Research Article
Tyrosinase inhibitors with potent anti-senescence activity in human neonatal keratinocyte progenitors
Short running title: Decapeptide-12 modulates sirtuin gene expression
Anan Abu Ubeida, Basil M Hantash*a,b
aEscape Therapeutics, Inc. USA.
bEscape Therapeutics, Inc. 3800 Geer Road, Suite 200, Turlock, CA 95382, USA.
*Corresponding Author : Basil M Hantash, Escape Therapeutics, Inc. 3800 Geer Road, Suite 200, Turlock, CA 95382, USA. E-mail : basil@escapetherapeutics.com
Citation : Basil MH, Anan AU (2019) Tyrosinase inhibitors with potent anti-senescence activity in human neonatal keratinocyte progenitors. J Dermatol Surg Res Ther, 2019: 30-39.
Received Date: 05 October, 2018; Accepted Date: 03 January, 2019; Published Date: 21 January, 2019
Abstract
Background: Sirtuins exhibit pleiotropic effects on premature aging, cellular senescence, longevity, and a wide range of aging disorders.
Aim: We assessed effects of decapeptide-12, tyrosinase inhibitor, on sirtuin gene expression levels in human neonatal keratinocyte progenitors.

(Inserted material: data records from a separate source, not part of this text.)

/-! ## 7. The moulds with a sixth conjunct for the SAME pieces (v3 APPEND): (1.19) under the `∃` (`FormatPlusG`), and its
Ward shadow `FormatPlusW` (what the (4.35) bridge consumes) -/

section FormatG

variable {S : ℕ → LocDomainSys} {M m : ℕ → ℕ}

/-- **FORMAT⁺ᴳ = FORMAT⁺ ∧ (1.19) for the SAME pieces** (one `∃` over the pieces; the NAMED action `act` a parameter): the
mould the porting item 27930⁗ reads. [cite: Balaban1987RG1, (1.6)–(1.9) p.261, (1.18)–(1.19) p.263, (1.21) p.264] -/
def FormatPlusG (S : ℕ → LocDomainSys) (M : ℕ → ℕ) {G : ℕ → Type*} (act : (n : ℕ) → G n → (Fin (M n) → ℂ) → (Fin (M n) → ℂ))
    (Uc : (n : ℕ) → (S n).Dom → Set (Fin (M n) → ℂ)) (coords : (n : ℕ) → (S n).Dom → Finset (Fin (M n))) (m : ℕ → ℕ)
    (χ : (n : ℕ) → (S n).Dom → (Fin (m n) → ℂ) → (Fin (M n) → ℂ)) {W : ℕ → Type*} [∀ n, TopologicalSpace (W n)]
    [∀ n, Zero (W n)] (Φf : (n : ℕ) → W n → ℂ) (ι : (n : ℕ) → W n → (Fin (m n) → ℂ))
    (wrap : (n : ℕ) → Finset (S n).Dom) (emb : (n : ℕ) → (S n).Dom → (S (n + 1)).Dom)
    (πc : (n : ℕ) → (S n).Dom → (Fin (M (n + 1)) → ℂ) → (Fin (M n) → ℂ)) (E₀ κ : ℝ) : Prop :=
  ∃ E : Pieces S M, Analytic19 Uc E ∧ Bound118 S Uc E E₀ κ ∧ Local17 coords E ∧ Repr17 S E χ Φf ι ∧
    PieceVolIndep S M wrap emb πc E ∧ GaugeInv119 act Uc E

/-- **FORMAT⁺ᵂ = FORMAT⁺ ∧ (4.14) for the SAME pieces** — the hypothesis-form fallback and the shape the (4.35) bridge
consumes. [cite: Balaban1987RG1, (1.6)–(1.9) p.261, (1.18) p.263, (4.14) p.284] -/
def FormatPlusW (S : ℕ → LocDomainSys) (M : ℕ → ℕ) (Uc : (n : ℕ) → (S n).Dom → Set (Fin (M n) → ℂ))
    (coords : (n : ℕ) → (S n).Dom → Finset (Fin (M n))) (m : ℕ → ℕ)
    (χ : (n : ℕ) → (S n).Dom → (Fin (m n) → ℂ) → (Fin (M n) → ℂ)) {W : ℕ → Type*} [∀ n, TopologicalSpace (W n)]
    [∀ n, Zero (W n)] (Φf : (n : ℕ) → W n → ℂ) (ι : (n : ℕ) → W n → (Fin (m n) → ℂ))
    (wrap : (n : ℕ) → Finset (S n).Dom) (emb : (n : ℕ) → (S n).Dom → (S (n + 1)).Dom)
    (πc : (n : ℕ) → (S n).Dom → (Fin (M (n + 1)) → ℂ) → (Fin (M n) → ℂ)) (E₀ κ : ℝ) : Prop :=
  ∃ E : Pieces S M, Analytic19 Uc E ∧ Bound118 S Uc E E₀ κ ∧ Local17 coords E ∧ Repr17 S E χ Φf ι ∧
    PieceVolIndep S M wrap emb πc E ∧ Ward414 χ E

Methods: We quantitated effects of decapeptide-12 on 7 sirtuin genes using RT-PCR and its effects on cellular viability and proliferation after 72-h incubation with various concentrations of decapeptide-12 and oxyresveratrol.

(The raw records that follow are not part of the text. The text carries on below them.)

/-- `Sym(Fin n)` acts on perfect matchings by relabelling vertices: `π · M = {π(e) : e ∈ M}`.
[cite: BraunEtAl2016, §4.5 ("`A_n` acts naturally on `PM_n` via permutation of vertices")] -/
instance PMSol.instMulAction : MulAction (Equiv.Perm (Fin n)) (PMSol n) where
  smul π M := ⟨M.1.image (Sym2.map π), isPMOn_univ_image_map π M.2⟩
  one_smul M := Subtype.ext <| by
    change M.1.image (Sym2.map ⇑(1 : Equiv.Perm (Fin n))) = M.1
    rw [Equiv.Perm.coe_one, Sym2.map_id, image_id]
  mul_smul π τ M := Subtype.ext <| by
    change M.1.image (Sym2.map ⇑(π * τ)) = (M.1.image (Sym2.map τ)).image (Sym2.map π)
    rw [Equiv.Perm.coe_mul, Sym2.map_comp, image_image]

/-- Unfolding of the action on perfect matchings. [cite: BraunEtAl2016, §4.5 (p. 9)] -/
theorem PMSol.smul_val (π : Equiv.Perm (Fin n)) (M : PMSol n) :
    (π • M).1 = M.1.image (Sym2.map π) := rfl

/-- `Sym(Fin n)` acts on edge sets by relabelling vertices. [cite: BraunEtAl2016, §4.5] -/
instance EdgeSet.instMulAction : MulAction (Equiv.Perm (Fin n)) (EdgeSet n) where
  smul π F := ⟨F.edges.image (Sym2.map π), fun e he => by
    obtain ⟨e', he', rfl⟩ := mem_image.mp he
    rw [Sym2.isDiag_map_iff π.injective]
    exact F.not_isDiag e' he'⟩
  one_smul F := EdgeSet.ext <| by
    change F.edges.image (Sym2.map ⇑(1 : Equiv.Perm (Fin n))) = F.edges
    rw [Equiv.Perm.coe_one, Sym2.map_id, image_id]
  mul_smul π τ F := EdgeSet.ext <| by
    change F.edges.image (Sym2.map ⇑(π * τ)) = (F.edges.image (Sym2.map τ)).image (Sym2.map π)
    rw [Equiv.Perm.coe_mul, Sym2.map_comp, image_image]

Results: 100 µM decapeptide-12 increased transcription of SIRT1 by 141 ± 11% relative to control cells, whereas levels of SIRT3, SIRT6, and SIRT7 were increased by 121 ± 13%, 147 ± 8% and 95 ± 14%, respectively.
Conclusion: Decapeptide-12 upregulated sirtuin transcription to similar levels as oxyresveratrol but with reduced cytotoxicity.
Key words: decapeptide-12; oxyresveratrol; sirtuins; anti-senescence; anti-aging proteins; tyrosinase inhibitors; hypopigmentation; anti-inflammation.
Introduction
Skin manifests the consequences of chronological and photoaging rendering us constantly aware of the aging process and seeking remedies to slow or reverse its impact. Skin aging has traditionally been categorized as extrinsic or intrinsic [1,2]. Recent evidence indicates that both types are characterized by connective tissue damage [3], reduced procollagen synthesis, and enhanced matrix metalloproteinase expression [4].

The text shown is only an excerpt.